Green Lantern: Emerald Knights
To support The Dark Knight, Warner Premiere offered up Batman: Gotham Knight, a collection of stories from various animators that were dark and largely uninteresting. It’s gratifying to see that they have learned from this rare misfire and have offered up a companion to this month’s The Green Lantern feature film with Green Lantern: Emerald Knights, on sale Tuesday. There are five stories, largely culled from the comic books, with a sixth tale connecting everything together. Essentially, Krona, the fallen Guardian, has come back from banishment as an enormous, angry form, having coalesced within a star. Summoning Shadow Demons from the Anti-Matter Universe of Qward, Krona threatens the Guardians and their world of Oa.
The entire Green Lantern Corps has been summoned to deal with this cosmic danger but they pause to stand in line to take their turn recharging their rings. While waiting patiently to save all of reality, Hal Jordan (Nathan Fillion) spins tales for his latest recruit, the young, idealistic Arisia (Elisabeth Moss).
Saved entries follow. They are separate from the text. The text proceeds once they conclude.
/-! ## The sweep lemma (pure order theory on `ℝ`, sorry-free) -/

/-- **Upward sweep on `(0,∞)`.**  If `P` holds on an initial segment `(0,T₀)`, is locally stable
(`P T ⇒ P` on a neighbourhood of `T` in `(0,∞)`), and holds at `a > 0` whenever it holds on all of
`(0,a)`, then `P` holds at every `T > 0`.  Proof: the set `S` of endpoints `t` with `P` on `(0,t)` is
not bounded above — otherwise `a := sSup S` satisfies `P` on `(0,a)`, hence `P a`, hence `P` on
`(0,a+ε)`, i.e. `a + ε ∈ S`, contradicting `a = sSup S`. -/
theorem sweep_Ioi {P : ℝ → Prop}
    (hopen : ∀ T : ℝ, 0 < T → P T → ∃ ε : ℝ, 0 < ε ∧ ∀ T' : ℝ, 0 < T' → T - ε < T' → T' < T + ε → P T')
    (hclosed : ∀ a : ℝ, 0 < a → (∀ T : ℝ, 0 < T → T < a → P T) → P a)
    (h0 : ∃ T₀ : ℝ, 0 < T₀ ∧ ∀ T : ℝ, 0 < T → T < T₀ → P T) :
    ∀ T : ℝ, 0 < T → P T := by
  obtain ⟨T₀, hT₀, hinit⟩ := h0
  -- `S` = the endpoints of initial segments on which `P` holds
  have hT₀S : T₀ ∈ {t : ℝ | ∀ T : ℝ, 0 < T → T < t → P T} := hinit
  have hne : ({t : ℝ | ∀ T : ℝ, 0 < T → T < t → P T} : Set ℝ).Nonempty := ⟨T₀, hT₀S⟩
  have hnb : ¬ BddAbove {t : ℝ | ∀ T : ℝ, 0 < T → T < t → P T} := by
    intro hb
    have hT₀a : T₀ ≤ sSup {t : ℝ | ∀ T : ℝ, 0 < T → T < t → P T} := le_csSup hb hT₀S
    have ha0 : 0 < sSup {t : ℝ | ∀ T : ℝ, 0 < T → T < t → P T} := lt_of_lt_of_le hT₀ hT₀a
    -- `P` holds on `(0, sSup S)`
    have haS : ∀ T : ℝ, 0 < T → T < sSup {t : ℝ | ∀ T : ℝ, 0 < T → T < t → P T} → P T := by
      intro T hT hTa
      obtain ⟨t, htS, hTt⟩ := exists_lt_of_lt_csSup hne hTa
      exact htS T hT hTt
    -- hence at `sSup S`, hence on a neighbourhood of it
    have hPa : P (sSup {t : ℝ | ∀ T : ℝ, 0 < T → T < t → P T}) := hclosed _ ha0 haS
    obtain ⟨ε, hε, hball⟩ := hopen _ ha0 hPa
    have hmem : sSup {t : ℝ | ∀ T : ℝ, 0 < T → T < t → P T} + ε ∈
        {t : ℝ | ∀ T : ℝ, 0 < T → T < t → P T} := by
      intro T hT hTlt
      rcases lt_trichotomy T (sSup {t : ℝ | ∀ T : ℝ, 0 < T → T < t → P T}) with h | h | h
      · exact haS T hT h
      · rw [h]
        exact hPa
      · exact hball T hT (by linarith) hTlt
    have hle : sSup {t : ℝ | ∀ T : ℝ, 0 < T → T < t → P T} + ε ≤
        sSup {t : ℝ | ∀ T : ℝ, 0 < T → T < t → P T} := le_csSup hb hmem
    linarith
  intro T hT
  obtain ⟨t, htS, hTt⟩ := not_bddAbove_iff.1 hnb T
  exact htS T hT hTt

/-! ## The composition (sorry-free) -/

/-- **The implication, sorry-free** (axioms `propext`, `Classical.choice`, `Quot.sound`):
`stub_localStability`-statement → `stub_noLowestBreakdown`-statement → the statement of
`ResistanceOnset.BridgeClosure` (conclusion = the crux's definiens VERBATIM — definitionally the route
decl — so that `BridgeClosure_of` below is this term at the crux's name and is the ONLY theorem of the
file concluding the crux by name).  Proof: the sweep lemma with `P T := FL T`, the crux's
low-temperature hypothesis as the initial segment, the first statement as openness and the second (fed
the crux's tail hypothesis) as closedness from below. -/
theorem bridgeClosure_of_localStability_of_noLowestBreakdown :
    (∀ ω₂ lam β γ : ℝ, 0 < ω₂ → 0 < lam → 0 < β → 0 < γ → ∀ T : ℝ, 0 < T → (∃ k : ℝ, 0 < k ∧ ∀ μ : (N : ℕ) → ℝ → ℝ → MeasureTheory.Measure (Literature.MathematicalPhysics.KineticTheory.HeatConduction.PhaseSpace N), (∀ (N : ℕ) (T_L T_R : ℝ), 0 < T_L → 0 < T_R → (Literature.MathematicalPhysics.KineticTheory.HeatConduction.pinnedChain ω₂ lam β γ).IsSteadyState N T_L T_R (μ N T_L T_R)) → ∃ D : ℕ → ℝ, (∀ N : ℕ, Filter.Tendsto (fun δ : ℝ => (Literature.MathematicalPhysics.KineticTheory.HeatConduction.pinnedChain ω₂ lam β γ).totalCurrent (μ N (T + δ / 2) (T - δ / 2)) / δ) (nhdsWithin 0 {(0 : ℝ)}ᶜ) (nhds (D N))) ∧ Filter.Tendsto D Filter.atTop (nhds k)) → ∃ ε : ℝ, 0 < ε ∧ ∀ T' : ℝ, 0 < T' → T - ε < T' → T' < T + ε → ∃ k : ℝ, 0 < k ∧ ∀ μ : (N : ℕ) → ℝ → ℝ → MeasureTheory.Measure (Literature.MathematicalPhysics.KineticTheory.HeatConduction.PhaseSpace N), (∀ (N : ℕ) (T_L T_R : ℝ), 0 < T_L → 0 < T_R → (Literature.MathematicalPhysics.KineticTheory.HeatConduction.pinnedChain ω₂ lam β γ).IsSteadyState N T_L T_R (μ N T_L T_R)) → ∃ D : ℕ → ℝ, (∀ N : ℕ, Filter.Tendsto (fun δ : ℝ => (Literature.MathematicalPhysics.KineticTheory.HeatConduction.pinnedChain ω₂ lam β γ).totalCurrent (μ N (T' + δ / 2) (T' - δ / 2)) / δ) (nhdsWithin 0 {(0 : ℝ)}ᶜ) (nhds (D N))) ∧ Filter.Tendsto D Filter.atTop (nhds k)) →
    (∀ ω₂ lam β γ : ℝ, 0 < ω₂ → 0 < lam → 0 < β → 0 < γ → (∃ T₁ : ℝ, ∀ T : ℝ, T₁ < T → ∃ k : ℝ, 0 < k ∧ ∀ μ : (N : ℕ) → ℝ → ℝ → MeasureTheory.Measure (Literature.MathematicalPhysics.KineticTheory.HeatConduction.PhaseSpace N), (∀ (N : ℕ) (T_L T_R : ℝ), 0 < T_L → 0 < T_R → (Literature.MathematicalPhysics.KineticTheory.HeatConduction.pinnedChain ω₂ lam β γ).IsSteadyState N T_L T_R (μ N T_L T_R)) → ∃ D : ℕ → ℝ, (∀ N : ℕ, Filter.Tendsto (fun δ : ℝ => (Literature.MathematicalPhysics.KineticTheory.HeatConduction.pinnedChain ω₂ lam β γ).totalCurrent (μ N (T + δ / 2) (T - δ / 2)) / δ) (nhdsWithin 0 {(0 : ℝ)}ᶜ) (nhds (D N))) ∧ Filter.Tendsto D Filter.atTop (nhds k)) → ∀ a : ℝ, 0 < a → (∀ T : ℝ, 0 < T → T < a → ∃ k : ℝ, 0 < k ∧ ∀ μ : (N : ℕ) → ℝ → ℝ → MeasureTheory.Measure (Literature.MathematicalPhysics.KineticTheory.HeatConduction.PhaseSpace N), (∀ (N : ℕ) (T_L T_R : ℝ), 0 < T_L → 0 < T_R → (Literature.MathematicalPhysics.KineticTheory.HeatConduction.pinnedChain ω₂ lam β γ).IsSteadyState N T_L T_R (μ N T_L T_R)) → ∃ D : ℕ → ℝ, (∀ N : ℕ, Filter.Tendsto (fun δ : ℝ => (Literature.MathematicalPhysics.KineticTheory.HeatConduction.pinnedChain ω₂ lam β γ).totalCurrent (μ N (T + δ / 2) (T - δ / 2)) / δ) (nhdsWithin 0 {(0 : ℝ)}ᶜ) (nhds (D N))) ∧ Filter.Tendsto D Filter.atTop (nhds k)) → ∃ k : ℝ, 0 < k ∧ ∀ μ : (N : ℕ) → ℝ → ℝ → MeasureTheory.Measure (Literature.MathematicalPhysics.KineticTheory.HeatConduction.PhaseSpace N), (∀ (N : ℕ) (T_L T_R : ℝ), 0 < T_L → 0 < T_R → (Literature.MathematicalPhysics.KineticTheory.HeatConduction.pinnedChain ω₂ lam β γ).IsSteadyState N T_L T_R (μ N T_L T_R)) → ∃ D : ℕ → ℝ, (∀ N : ℕ, Filter.Tendsto (fun δ : ℝ => (Literature.MathematicalPhysics.KineticTheory.HeatConduction.pinnedChain ω₂ lam β γ).totalCurrent (μ N (a + δ / 2) (a - δ / 2)) / δ) (nhdsWithin 0 {(0 : ℝ)}ᶜ) (nhds (D N))) ∧ Filter.Tendsto D Filter.atTop (nhds k)) →
    (∀ ω₂ lam β γ : ℝ, 0 < ω₂ → 0 < lam → 0 < β → 0 < γ → (∃ T₀ : ℝ, 0 < T₀ ∧ ∀ T : ℝ, 0 < T → T < T₀ → ∃ k : ℝ, 0 < k ∧ ∀ μ : (N : ℕ) → ℝ → ℝ → MeasureTheory.Measure (Literature.MathematicalPhysics.KineticTheory.HeatConduction.PhaseSpace N), (∀ (N : ℕ) (T_L T_R : ℝ), 0 < T_L → 0 < T_R → (Literature.MathematicalPhysics.KineticTheory.HeatConduction.pinnedChain ω₂ lam β γ).IsSteadyState N T_L T_R (μ N T_L T_R)) → ∃ D : ℕ → ℝ, (∀ N : ℕ, Filter.Tendsto (fun δ : ℝ => (Literature.MathematicalPhysics.KineticTheory.HeatConduction.pinnedChain ω₂ lam β γ).totalCurrent (μ N (T + δ / 2) (T - δ / 2)) / δ) (nhdsWithin 0 {(0 : ℝ)}ᶜ) (nhds (D N))) ∧ Filter.Tendsto D Filter.atTop (nhds k)) → (∃ T₁ : ℝ, ∀ T : ℝ, T₁ < T → ∃ k : ℝ, 0 < k ∧ ∀ μ : (N : ℕ) → ℝ → ℝ → MeasureTheory.Measure (Literature.MathematicalPhysics.KineticTheory.HeatConduction.PhaseSpace N), (∀ (N : ℕ) (T_L T_R : ℝ), 0 < T_L → 0 < T_R → (Literature.MathematicalPhysics.KineticTheory.HeatConduction.pinnedChain ω₂ lam β γ).IsSteadyState N T_L T_R (μ N T_L T_R)) → ∃ D : ℕ → ℝ, (∀ N : ℕ, Filter.Tendsto (fun δ : ℝ => (Literature.MathematicalPhysics.KineticTheory.HeatConduction.pinnedChain ω₂ lam β γ).totalCurrent (μ N (T + δ / 2) (T - δ / 2)) / δ) (nhdsWithin 0 {(0 : ℝ)}ᶜ) (nhds (D N))) ∧ Filter.Tendsto D Filter.atTop (nhds k)) → ∀ T : ℝ, 0 < T → ∃ k : ℝ, 0 < k ∧ ∀ μ : (N : ℕ) → ℝ → ℝ → MeasureTheory.Measure (Literature.MathematicalPhysics.KineticTheory.HeatConduction.PhaseSpace N), (∀ (N : ℕ) (T_L T_R : ℝ), 0 < T_L → 0 < T_R → (Literature.MathematicalPhysics.KineticTheory.HeatConduction.pinnedChain ω₂ lam β γ).IsSteadyState N T_L T_R (μ N T_L T_R)) → ∃ D : ℕ → ℝ, (∀ N : ℕ, Filter.Tendsto (fun δ : ℝ => (Literature.MathematicalPhysics.KineticTheory.HeatConduction.pinnedChain ω₂ lam β γ).totalCurrent (μ N (T + δ / 2) (T - δ / 2)) / δ) (nhdsWithin 0 {(0 : ℝ)}ᶜ) (nhds (D N))) ∧ Filter.Tendsto D Filter.atTop (nhds k)) := by
  intro hOpen hClosed ω₂ lam β γ hω hl hβ hγ hlow hhigh
  exact sweep_Ioi (hOpen ω₂ lam β γ hω hl hβ hγ) (hClosed ω₂ lam β γ hω hl hβ hγ hhigh) hlow

/- The same implication stated AT THE _root_.Summit.AtomisticToContinuum.FouriersLaw.Theses.ResistanceOnset.BridgeClosure'S NAME (its type is literally
`stub₁-statement → stub₂-statement → ResistanceOnset.BridgeClosure`; sorry-free; a definitional
re-typing of `bridgeClosure_of_localStability_of_noLowestBreakdown`).  Kept as an `example` (not a
named theorem) so that exactly one theorem of the file concludes the crux by name. -/
example :
    (∀ ω₂ lam β γ : ℝ, 0 < ω₂ → 0 < lam → 0 < β → 0 < γ → ∀ T : ℝ, 0 < T → (∃ k : ℝ, 0 < k ∧ ∀ μ : (N : ℕ) → ℝ → ℝ → MeasureTheory.Measure (Literature.MathematicalPhysics.KineticTheory.HeatConduction.PhaseSpace N), (∀ (N : ℕ) (T_L T_R : ℝ), 0 < T_L → 0 < T_R → (Literature.MathematicalPhysics.KineticTheory.HeatConduction.pinnedChain ω₂ lam β γ).IsSteadyState N T_L T_R (μ N T_L T_R)) → ∃ D : ℕ → ℝ, (∀ N : ℕ, Filter.Tendsto (fun δ : ℝ => (Literature.MathematicalPhysics.KineticTheory.HeatConduction.pinnedChain ω₂ lam β γ).totalCurrent (μ N (T + δ / 2) (T - δ / 2)) / δ) (nhdsWithin 0 {(0 : ℝ)}ᶜ) (nhds (D N))) ∧ Filter.Tendsto D Filter.atTop (nhds k)) → ∃ ε : ℝ, 0 < ε ∧ ∀ T' : ℝ, 0 < T' → T - ε < T' → T' < T + ε → ∃ k : ℝ, 0 < k ∧ ∀ μ : (N : ℕ) → ℝ → ℝ → MeasureTheory.Measure (Literature.MathematicalPhysics.KineticTheory.HeatConduction.PhaseSpace N), (∀ (N : ℕ) (T_L T_R : ℝ), 0 < T_L → 0 < T_R → (Literature.MathematicalPhysics.KineticTheory.HeatConduction.pinnedChain ω₂ lam β γ).IsSteadyState N T_L T_R (μ N T_L T_R)) → ∃ D : ℕ → ℝ, (∀ N : ℕ, Filter.Tendsto (fun δ : ℝ => (Literature.MathematicalPhysics.KineticTheory.HeatConduction.pinnedChain ω₂ lam β γ).totalCurrent (μ N (T' + δ / 2) (T' - δ / 2)) / δ) (nhdsWithin 0 {(0 : ℝ)}ᶜ) (nhds (D N))) ∧ Filter.Tendsto D Filter.atTop (nhds k)) →
    (∀ ω₂ lam β γ : ℝ, 0 < ω₂ → 0 < lam → 0 < β → 0 < γ → (∃ T₁ : ℝ, ∀ T : ℝ, T₁ < T → ∃ k : ℝ, 0 < k ∧ ∀ μ : (N : ℕ) → ℝ → ℝ → MeasureTheory.Measure (Literature.MathematicalPhysics.KineticTheory.HeatConduction.PhaseSpace N), (∀ (N : ℕ) (T_L T_R : ℝ), 0 < T_L → 0 < T_R → (Literature.MathematicalPhysics.KineticTheory.HeatConduction.pinnedChain ω₂ lam β γ).IsSteadyState N T_L T_R (μ N T_L T_R)) → ∃ D : ℕ → ℝ, (∀ N : ℕ, Filter.Tendsto (fun δ : ℝ => (Literature.MathematicalPhysics.KineticTheory.HeatConduction.pinnedChain ω₂ lam β γ).totalCurrent (μ N (T + δ / 2) (T - δ / 2)) / δ) (nhdsWithin 0 {(0 : ℝ)}ᶜ) (nhds (D N))) ∧ Filter.Tendsto D Filter.atTop (nhds k)) → ∀ a : ℝ, 0 < a → (∀ T : ℝ, 0 < T → T < a → ∃ k : ℝ, 0 < k ∧ ∀ μ : (N : ℕ) → ℝ → ℝ → MeasureTheory.Measure (Literature.MathematicalPhysics.KineticTheory.HeatConduction.PhaseSpace N), (∀ (N : ℕ) (T_L T_R : ℝ), 0 < T_L → 0 < T_R → (Literature.MathematicalPhysics.KineticTheory.HeatConduction.pinnedChain ω₂ lam β γ).IsSteadyState N T_L T_R (μ N T_L T_R)) → ∃ D : ℕ → ℝ, (∀ N : ℕ, Filter.Tendsto (fun δ : ℝ => (Literature.MathematicalPhysics.KineticTheory.HeatConduction.pinnedChain ω₂ lam β γ).totalCurrent (μ N (T + δ / 2) (T - δ / 2)) / δ) (nhdsWithin 0 {(0 : ℝ)}ᶜ) (nhds (D N))) ∧ Filter.Tendsto D Filter.atTop (nhds k)) → ∃ k : ℝ, 0 < k ∧ ∀ μ : (N : ℕ) → ℝ → ℝ → MeasureTheory.Measure (Literature.MathematicalPhysics.KineticTheory.HeatConduction.PhaseSpace N), (∀ (N : ℕ) (T_L T_R : ℝ), 0 < T_L → 0 < T_R → (Literature.MathematicalPhysics.KineticTheory.HeatConduction.pinnedChain ω₂ lam β γ).IsSteadyState N T_L T_R (μ N T_L T_R)) → ∃ D : ℕ → ℝ, (∀ N : ℕ, Filter.Tendsto (fun δ : ℝ => (Literature.MathematicalPhysics.KineticTheory.HeatConduction.pinnedChain ω₂ lam β γ).totalCurrent (μ N (a + δ / 2) (a - δ / 2)) / δ) (nhdsWithin 0 {(0 : ℝ)}ᶜ) (nhds (D N))) ∧ Filter.Tendsto D Filter.atTop (nhds k)) →
    _root_.Summit.AtomisticToContinuum.FouriersLaw.Theses.ResistanceOnset.BridgeClosure :=
  bridgeClosure_of_localStability_of_noLowestBreakdown

/-- **Skeleton theorem — the crux `ResistanceOnset.BridgeClosure` BY NAME from the two registered stubs**
(the only theorem of this file concluding the crux; a proof-of-item that is NOT closed: its `sorry`s are
exactly those of `stub_localStability` and `stub_noLowestBreakdown`; the seam is the sorry-free
`bridgeClosure_of_localStability_of_noLowestBreakdown` / `sweep_Ioi`). -/
theorem BridgeClosure_of : _root_.Summit.AtomisticToContinuum.FouriersLaw.Theses.ResistanceOnset.BridgeClosure :=
  bridgeClosure_of_localStability_of_noLowestBreakdown stub_localStability stub_noLowestBreakdown

end Birth

end Summit.AtomisticToContinuum.FouriersLaw.Cruxes.BridgeClosure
On the one hand, Krona is a big menace and the climactic scenes are incredibly strong and powerful. There’s a scope to his rising from within the sun that is what animation and comics is all about. That sense of scope, though, is missing from the frame in that in the comics, the central Power Battery was large enough that scores of the Corps could float before it and recharge en masse. Watching them stand in a queue is absurd.
The frame and five stories along with the characterization and visualization of the Corps and Guardians are cherry-picked and modified from the fifty years comics featuring the second incarnation of the Green Lantern. It’s nice to see that several people with comic book roots, including GL editor Eddie Berganza, got a shot at penning some of these stories. About the oddest juxtaposition of realities is seeing Sinestro (Jason Isaacs) still a member of the corps in good standing. Why he’s here is clearly a nod to his role in the live-action film, done so as not to confuse viewers.
We’re told the story of “The First Lantern” (written by Michael Green & Marc Guggenheim) which tells us a variant version of how the Corps was formed. It’s still a solid story showing how anyone can become a hero and show others the way to act. There are mammoth space battles and lots of ring-slinging but why the planet is under attack and the motives of the attackers are never even questioned, let alone explored. (more…)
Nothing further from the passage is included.